Anyone Can Cheat
NPR reports that Soon It’ll Be OK To Tinker With Your Car’s Software After All. The vehicle’s software had been protected by copyright law, but ‘backyard mechanics’ wanted to mess with it and a change in the law will allow them to do it without the threat of prosecution.
The reality is that Chip tuning has been alive and well for years, and there are web sites that provide people with the hacks to do what VW did, just not affecting as many vehicles at one time.
There is a long history of individuals modifying their vehicles and computers in the US. Laws won’t stop it, anymore than Prohibition stopped drinking.
4 comments
I have a Superchips widget to reprogram the computer on my Jeep. Of course, my purpose for doing so is to fix the transmission shift and speedometer after putting on big tires, and also to disable the tire pressure sensors since they don’t go down far enough to deal with the lower pressures of the big tires.

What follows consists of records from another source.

import Literature.MathematicalPhysics.KineticTheory.PrefixRungHostBlock
import Literature.MathematicalPhysics.KineticTheory.CellChainEnergyFlow
import HarnessLib

/-!
# The host-block regime of the prefix cell chain: a definite dissipation `≥ c K⁴` at the RIGHT bath over a window of order one

Trunk T-KINETIC (Literature/MathematicalPhysics/KineticTheory). For the MIXED rung
`cellChain ω₂ lam β γ (· < k)` on `N = k + 1 + n` sites with a nonempty host block (`n ≥ 1`; crux
`PrefixSteadyStates` of `AtomisticToContinuum/FouriersLaw`): along the pathwise solution
`z = drivenFlow Y x (0, η)` at energy scale `K⁴` (`H(x) ≤ 2K⁴`, noise `‖η‖ ≤ δ₀K` on `[0, T]`
supported on the two bath sites, `A δ₀ K T ≤ K`), if at some time `s₀` the energy is still `≥ K⁴/2`
while the rescaled limit energy of the cell block is `≤ 1/8`, then the HOST block carries `≥ K⁴/4`
(the exact splitting of `PrefixRungEnergyBlocks.lean`, the harmonic cell terms being `O(K²)`), hence
`∑_host (q² + p²) ≳ K⁴`, and the linear observability of the damped harmonic host block with the
interface position `q_k = O(K)` as a bounded forcing (a displayed hypothesis here — the crux stub
`stub_prefixHostObservability`, landed as `DampedHarmonicBlockObservability.lean`) makes the smooth
right-bath momentum dissipate `∫_{s₀}^{s₀+τ} ȳ_{N-1}² ≥ (c₀/(16γ(ω₂/2+4))) K⁴` for `K ≥ K₀`. This is
the point where no closeness to a limit dynamics is needed: the linear estimate is robust to the
energy exchanged with the cell block during the window.

* `prefixRung_hostRegime_gain` — the statement above.

## References

* N. Cuneo, J.-P. Eckmann, M. Hairer, L. Rey-Bellet, EJP 23 (2018) no. 55, Remark 2.11 (mixed
  degrees) and §5 (the dissipation integral).
* E. D. Sontag, *Mathematical Control Theory* (2nd ed., 1998), §6.2 (observability of linear systems).
-/

noncomputable section

open MeasureTheory Filter Topology Set Metric Function Finset
open scoped NNReal

namespace Literature.MathematicalPhysics.KineticTheory.HeatConduction

open OscillatorChain Literature.Analysis.ODE Literature.MathematicalPhysics.KineticTheory

section HostGain

/- The limit cell chain of the prefix rung, as a structure literal (notation only, as in
`PrefixRungScaling.lean`). -/
set_option quotPrecheck false in
local notation "P₀⟦" lam ", " β ", " k "⟧" =>
  (SiteChain.mk (fun i q => (if i < k then lam else 0) * q ^ 4 / 4) (fun _ r => β * r ^ 4 / 4) 0)

variable {ω₂ lam β γ : ℝ} {k n : ℕ}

But I went ahead and put in a tune that also remapped how fast the throttle responds when you press the gas pedal (it’s a fly-by-wire gas pedal that connects only to the computer, not to a throttle valve, and the stock mapping is very sluggish and quite painful when combined with the lesser power to the road implied by the larger tires). I also thought about changing the fan temperature maps to kick the fan in sooner, but realized that the stock map was fine.
I’ve often wondered how it is that Superchips avoids getting sued to a splot on the road. All I can surmise is that Chrysler realizes that suing them would be more negative publicity than pretending they don’t exist….
They certainly made it easier to get accurate speedometer/odometer readings when you change wheel and tire sizes. When they installed catalytic converters, after market sold more exhaust cut-out valves, so it should have surprised no one that people were going to figure out how to modify their rides.
If I moved from Florida to Colorado I would definitely have to hack the settings, the same way I had to diddle the carbs on my MGB-GT when I drove from Monterey to Rochester, NY in the 1970s. Every time I filled up I had to tweak things to keep the engine working reasonably well.
Given all of the changes you have made and the altitude changes you deal with, it makes sense that you would want to achieve a better tune than the factory provides.
The modern fuel-injected cars actually use the MAP and oxygen sensors to adjust for altitude, so altitude isn’t a problem like it was with carburetors. They’re down on power of course at altitude, but so am I (sigh!).
Back in the day, speedometer gears lived in the tail of the transmission and drove a cable to the speedometer/odometer. Compensating for bigger tires required actually installing a new gear in the tail of the transmission, like I had to do for my old Jeep. Nowadays it’s driven off the ABS sensors at the wheels and is all electronic. So it’s nice to be able to adjust the speedometer without installing a new gear in the transfer case tail (where it is on the old Jeeps), but it does require a tool to adjust the computer, sigh.
I’m running the stock tune, mostly, all I diddled was the accelerator response time. The stock settings are set up for 32″ tires and 4.10 gearing, which is pretty low gearing for such a powerful engine in such a small vehicle, and opens the throttle valve somewhat sedately in order to protect the driver from a sudden burst of power (the 3.6L Pentastar makes somewhat more power than the original engine that my Jeep was designed around). Thing is, while that was acceptable with the small tires, with the big tires it makes the Jeep respond very sluggishly to throttle inputs. With those big 35″ tires I’m not going to get whiplash!
The dual Skinner Union carbs on an MGB required a lot of messing around any way, so you always carried the kit with you. That and ‘positive earth’ made it a lot of fun to work on. 😉
At least you could get the necessary gears for the Jeep. Most cars don’t have them available, and a number of states have vehicle and traffic laws that make it illegal to make changes that affect the odometer.
There is a lot to be said for analog controls, but most people aren’t good enough to make them useful. Drive by wire, as long as the software is decent, is a safer choice for most drivers.